- [Instructions to follow]:
Answer with a number only, giving how many lines in the data below include "same".

(Dataset records)
/-- **A kernel on `U(n)` is conjugation equivariant (Boyda et al. §III: `h(XUX⁻¹) = X h(U) X⁻¹`).**
ANY `h : U(n) → U(n)` that agrees with the spectral recipe on all unitary diagonalisations
satisfies `h (X P X⁻¹) = X (h P) X⁻¹` for all `X, P ∈ U(n)`. -/
theorem spectralKernel_unitaryGroup_conj {f : (n → ℂ) → (n → ℂ)}
    {h : Matrix.unitaryGroup n ℂ → Matrix.unitaryGroup n ℂ}
    (hagree : ∀ (P : Matrix.unitaryGroup n ℂ) (V : Matrix n n ℂ) (d : n → ℂ),
      V ∈ Matrix.unitaryGroup n ℂ → (P : Matrix n n ℂ) = V * diagonal d * star V →
        ((h P : Matrix.unitaryGroup n ℂ) : Matrix n n ℂ) = V * diagonal (f d) * star V)
    (X P : Matrix.unitaryGroup n ℂ) : h (X * P * X⁻¹) = X * h P * X⁻¹ := by
  obtain ⟨V, hV, d, hP⟩ := exists_eq_conj_diagonal_of_mem_unitaryGroup P.2
  have hXV : (X : Matrix n n ℂ) * V ∈ Matrix.unitaryGroup n ℂ := Submonoid.mul_mem _ X.2 hV
  have hXP : ((X * P * X⁻¹ : Matrix.unitaryGroup n ℂ) : Matrix n n ℂ) =
      (X : Matrix n n ℂ) * V * diagonal d * star ((X : Matrix n n ℂ) * V) := by
    rw [Matrix.UnitaryGroup.mul_val, Matrix.UnitaryGroup.mul_val, Matrix.UnitaryGroup.inv_val, hP,
      star_mul]
    simp only [Matrix.mul_assoc]
  apply Subtype.ext
  rw [hagree _ _ _ hXV hXP, Matrix.UnitaryGroup.mul_val, Matrix.UnitaryGroup.mul_val,
    Matrix.UnitaryGroup.inv_val, hagree P V d hV hP, star_mul]
  simp only [Matrix.mul_assoc]

/-- **A kernel on `SU(n)` is conjugation equivariant.**  ANY `h : SU(n) → SU(n)` that agrees with
the spectral recipe on all unitary diagonalisations satisfies `h (X P X⁻¹) = X (h P) X⁻¹` for all
`X, P ∈ SU(n)` — the hypothesis of the gauge-equivariance theorem for plaquette coupling layers
(`KernelCouplingGaugeEquivariance.lean`). -/
theorem spectralKernel_specialUnitaryGroup_conj {f : (n → ℂ) → (n → ℂ)}
    {h : Matrix.specialUnitaryGroup n ℂ → Matrix.specialUnitaryGroup n ℂ}
    (hagree : ∀ (P : Matrix.specialUnitaryGroup n ℂ) (V : Matrix n n ℂ) (d : n → ℂ),
      V ∈ Matrix.unitaryGroup n ℂ → (P : Matrix n n ℂ) = V * diagonal d * star V →
        ((h P : Matrix.specialUnitaryGroup n ℂ) : Matrix n n ℂ) = V * diagonal (f d) * star V)
    (X P : Matrix.specialUnitaryGroup n ℂ) : h (X * P * X⁻¹) = X * h P * X⁻¹ := by
  obtain ⟨V, hV, d, hP⟩ :=
    exists_eq_conj_diagonal_of_mem_unitaryGroup (Matrix.mem_specialUnitaryGroup_iff.mp P.2).1
  have hXu : (X : Matrix n n ℂ) ∈ Matrix.unitaryGroup n ℂ := (Matrix.mem_specialUnitaryGroup_iff.mp X.2).1
  have hXV : (X : Matrix n n ℂ) * V ∈ Matrix.unitaryGroup n ℂ := Submonoid.mul_mem _ hXu hV
  have hmul : ∀ A B : Matrix.specialUnitaryGroup n ℂ,
      ((A * B : Matrix.specialUnitaryGroup n ℂ) : Matrix n n ℂ) = (A : Matrix n n ℂ) * (B : Matrix n n ℂ) :=
    fun _ _ => rfl
  have hinv : ∀ A : Matrix.specialUnitaryGroup n ℂ,
      ((A⁻¹ : Matrix.specialUnitaryGroup n ℂ) : Matrix n n ℂ) = star (A : Matrix n n ℂ) :=
    fun _ => rfl
  have hXP : ((X * P * X⁻¹ : Matrix.specialUnitaryGroup n ℂ) : Matrix n n ℂ) =
      (X : Matrix n n ℂ) * V * diagonal d * star ((X : Matrix n n ℂ) * V) := by
    rw [hmul, hmul, hinv, hP, star_mul]
    simp only [Matrix.mul_assoc]
  apply Subtype.ext
  rw [hagree _ _ _ hXV hXP, hmul, hmul, hinv, hagree P V d hV hP, star_mul]
  simp only [Matrix.mul_assoc]

/-! ## Composition and inversion of kernels go through the eigenvalue maps -/

/-- **Kernels compose like their eigenvalue maps (`U(n)`).**  If `h` agrees with the recipe of
`g` and `h'` with the recipe of `f`, then `h' (h P) = V diag(f (g d)) V⋆` on every unitary
diagonalisation `P = V diag(d) V⋆` — i.e. `h' ∘ h` agrees with the recipe of `f ∘ g` (stacking
spectral flows in the canonical cell = one spectral flow). -/
theorem spectralKernel_unitaryGroup_comp {f g : (n → ℂ) → (n → ℂ)}
    {h h' : Matrix.unitaryGroup n ℂ → Matrix.unitaryGroup n ℂ}
    (hg : ∀ (P : Matrix.unitaryGroup n ℂ) (V : Matrix n n ℂ) (d : n → ℂ),
      V ∈ Matrix.unitaryGroup n ℂ → (P : Matrix n n ℂ) = V * diagonal d * star V →
        ((h P : Matrix.unitaryGroup n ℂ) : Matrix n n ℂ) = V * diagonal (g d) * star V)
    (hf : ∀ (P : Matrix.unitaryGroup n ℂ) (V : Matrix n n ℂ) (d : n → ℂ),
      V ∈ Matrix.unitaryGroup n ℂ → (P : Matrix n n ℂ) = V * diagonal d * star V →
        ((h' P : Matrix.unitaryGroup n ℂ) : Matrix n n ℂ) = V * diagonal (f d) * star V)
    (P : Matrix.unitaryGroup n ℂ) {V : Matrix n n ℂ} {d : n → ℂ} (hV : V ∈ Matrix.unitaryGroup n ℂ)
    (hP : (P : Matrix n n ℂ) = V * diagonal d * star V) :
    ((h' (h P) : Matrix.unitaryGroup n ℂ) : Matrix n n ℂ) = V * diagonal (f (g d)) * star V :=
  hf (h P) V (g d) hV (hg P V d hV hP)

/-- **The kernel of an inverse eigenvalue map inverts the kernel (`U(n)`).**  If `h` agrees with
the recipe of `g`, `h'` with the recipe of `f`, and `f (g d) = d` on unimodular tuples, then
`h' (h P) = P` for every `P ∈ U(n)` (the engine's `inverse=True` pass: the algebraic inverse of
the box spline, same canonicalisation). -/
theorem spectralKernel_unitaryGroup_leftInverse {f g : (n → ℂ) → (n → ℂ)}
    {h h' : Matrix.unitaryGroup n ℂ → Matrix.unitaryGroup n ℂ}
    (hg : ∀ (P : Matrix.unitaryGroup n ℂ) (V : Matrix n n ℂ) (d : n → ℂ),
      V ∈ Matrix.unitaryGroup n ℂ → (P : Matrix n n ℂ) = V * diagonal d * star V →
        ((h P : Matrix.unitaryGroup n ℂ) : Matrix n n ℂ) = V * diagonal (g d) * star V)
    (hf : ∀ (P : Matrix.unitaryGroup n ℂ) (V : Matrix n n ℂ) (d : n → ℂ),
      V ∈ Matrix.unitaryGroup n ℂ → (P : Matrix n n ℂ) = V * diagonal d * star V →
        ((h' P : Matrix.unitaryGroup n ℂ) : Matrix n n ℂ) = V * diagonal (f d) * star V)
    (hfg : ∀ d : n → ℂ, (∀ i, ‖d i‖ = 1) → f (g d) = d) (P : Matrix.unitaryGroup n ℂ) :
    h' (h P) = P := by
  obtain ⟨V, hV, d, hP⟩ := exists_eq_conj_diagonal_of_mem_unitaryGroup P.2
  apply Subtype.ext
  rw [spectralKernel_unitaryGroup_comp hg hf P hV hP, hfg d (norm_eq_one_of_eq_conj_diagonal P.2 hV hP),
    hP]

/-- **Kernels compose like their eigenvalue maps (`SU(n)`).** -/
theorem spectralKernel_specialUnitaryGroup_comp {f g : (n → ℂ) → (n → ℂ)}
    {h h' : Matrix.specialUnitaryGroup n ℂ → Matrix.specialUnitaryGroup n ℂ}
    (hg : ∀ (P : Matrix.specialUnitaryGroup n ℂ) (V : Matrix n n ℂ) (d : n → ℂ),
      V ∈ Matrix.unitaryGroup n ℂ → (P : Matrix n n ℂ) = V * diagonal d * star V →
        ((h P : Matrix.specialUnitaryGroup n ℂ) : Matrix n n ℂ) = V * diagonal (g d) * star V)
    (hf : ∀ (P : Matrix.specialUnitaryGroup n ℂ) (V : Matrix n n ℂ) (d : n → ℂ),
      V ∈ Matrix.unitaryGroup n ℂ → (P : Matrix n n ℂ) = V * diagonal d * star V →
        ((h' P : Matrix.specialUnitaryGroup n ℂ) : Matrix n n ℂ) = V * diagonal (f d) * star V)
    (P : Matrix.specialUnitaryGroup n ℂ) {V : Matrix n n ℂ} {d : n → ℂ}
    (hV : V ∈ Matrix.unitaryGroup n ℂ) (hP : (P : Matrix n n ℂ) = V * diagonal d * star V) :
    ((h' (h P) : Matrix.specialUnitaryGroup n ℂ) : Matrix n n ℂ) = V * diagonal (f (g d)) * star V :=
  hf (h P) V (g d) hV (hg P V d hV hP)

/-- **The kernel of an inverse eigenvalue map inverts the kernel (`SU(n)`)**, the inverse being
needed only on unimodular tuples with product one. -/
theorem spectralKernel_specialUnitaryGroup_leftInverse {f g : (n → ℂ) → (n → ℂ)}
    {h h' : Matrix.specialUnitaryGroup n ℂ → Matrix.specialUnitaryGroup n ℂ}
    (hg : ∀ (P : Matrix.specialUnitaryGroup n ℂ) (V : Matrix n n ℂ) (d : n → ℂ),
      V ∈ Matrix.unitaryGroup n ℂ → (P : Matrix n n ℂ) = V * diagonal d * star V →
        ((h P : Matrix.specialUnitaryGroup n ℂ) : Matrix n n ℂ) = V * diagonal (g d) * star V)
    (hf : ∀ (P : Matrix.specialUnitaryGroup n ℂ) (V : Matrix n n ℂ) (d : n → ℂ),
      V ∈ Matrix.unitaryGroup n ℂ → (P : Matrix n n ℂ) = V * diagonal d * star V →
        ((h' P : Matrix.specialUnitaryGroup n ℂ) : Matrix n n ℂ) = V * diagonal (f d) * star V)
    (hfg : ∀ d : n → ℂ, (∀ i, ‖d i‖ = 1) → ∏ i, d i = 1 → f (g d) = d)
    (P : Matrix.specialUnitaryGroup n ℂ) : h' (h P) = P := by
  obtain ⟨V, hV, d, hP⟩ :=
    exists_eq_conj_diagonal_of_mem_unitaryGroup (Matrix.mem_specialUnitaryGroup_iff.mp P.2).1
  apply Subtype.ext
  rw [spectralKernel_specialUnitaryGroup_comp hg hf P hV hP,
    hfg d (norm_eq_one_of_eq_conj_diagonal (Matrix.mem_specialUnitaryGroup_iff.mp P.2).1 hV hP)
      (prod_eq_one_of_eq_conj_diagonal P.2 hV hP), hP]

/-! ## Necessity (App. A, Prop. 1, algebraic part): what every conjugation-equivariant map does on the torus -/

/-- **A conjugation-equivariant map of `U(n)` maps the diagonal torus to itself**: `Δ(n)` is
abelian, so `t ∈ Δ(n)` is fixed by conjugation by `Δ(n)`, hence so is `h t`; and
`Z(Δ(n)) = Δ(n)` (the tree's `mem_diagonalTorus_of_forall_commute`). -/
theorem kernel_apply_mem_diagonalTorus {h : Matrix.unitaryGroup n ℂ → Matrix.unitaryGroup n ℂ}
    (hh : ∀ X P : Matrix.unitaryGroup n ℂ, h (X * P * X⁻¹) = X * h P * X⁻¹)
    {t : Matrix.unitaryGroup n ℂ} (ht : t ∈ diagonalTorus n) : h t ∈ diagonalTorus n := by
  refine mem_diagonalTorus_of_forall_commute fun s hs => ?_
  have hst : s * t * s⁻¹ = t := by rw [mul_comm_of_mem_diagonalTorus hs ht, mul_inv_cancel_right]
  have key := hh s t
  rw [hst] at key
  -- key : h t = s * h t * s⁻¹
  calc s * h t = s * h t * s⁻¹ * s := by rw [inv_mul_cancel_right]
    _ = h t * s := by rw [← key]

/-- **Its values commute with whatever commutes with the argument** (the necessity half of
App. A Lemma 1): `A P = P A` ⟹ `A (h P) = (h P) A`. -/
theorem kernel_apply_commute {h : Matrix.unitaryGroup n ℂ → Matrix.unitaryGroup n ℂ}
    (hh : ∀ X P : Matrix.unitaryGroup n ℂ, h (X * P * X⁻¹) = X * h P * X⁻¹)
    {A P : Matrix.unitaryGroup n ℂ} (hAP : A * P = P * A) : A * h P = h P * A := by
  have hc : A * P * A⁻¹ = P := by rw [hAP, mul_inv_cancel_right]
  have key := hh A P
  rw [hc] at key
  calc A * h P = A * h P * A⁻¹ * A := by rw [inv_mul_cancel_right]
    _ = h P * A := by rw [← key]

/-- **Its restriction to the torus is permutation equivariant**: if `t = diag(d)` and
`h t = diag(e)`, then the conjugate `t' = P t P⁻¹` by the permutation matrix `P = permUnitary σ⁻¹`
is `diag(d ∘ σ)` and `h t' = diag(e ∘ σ)` — reordering the eigenvalues reorders the images the
same way.  With `apply_eq_apply_of_perm_equivariant` and `diagonal_commute_of_commute` this is
the converse of `exists_spectralKernel_unitaryGroup`: kernels are exactly the
permutation-equivariant torus maps. -/
theorem kernel_restrict_perm_equivariant {h : Matrix.unitaryGroup n ℂ → Matrix.unitaryGroup n ℂ}
    (hh : ∀ X P : Matrix.unitaryGroup n ℂ, h (X * P * X⁻¹) = X * h P * X⁻¹)
    {t : Matrix.unitaryGroup n ℂ} {d e : n → ℂ} (ht : (t : Matrix n n ℂ) = diagonal d)
    (he : ((h t : Matrix.unitaryGroup n ℂ) : Matrix n n ℂ) = diagonal e) (σ : Equiv.Perm n) :
    ((permUnitary σ⁻¹ * t * (permUnitary σ⁻¹)⁻¹ : Matrix.unitaryGroup n ℂ) : Matrix n n ℂ) =
        diagonal (fun i => d (σ i)) ∧
      ((h (permUnitary σ⁻¹ * t * (permUnitary σ⁻¹)⁻¹) : Matrix.unitaryGroup n ℂ) : Matrix n n ℂ) =
        diagonal fun i => e (σ i) := by
  refine ⟨?_, ?_⟩
  · rw [permUnitary_conj_eq ht]
    simp only [inv_inv]
  · rw [hh, permUnitary_conj_eq he]
    simp only [inv_inv]

end Unitary

end Summit.Ventures.LatticeQCDFlow.Exactness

- [Task output]:
2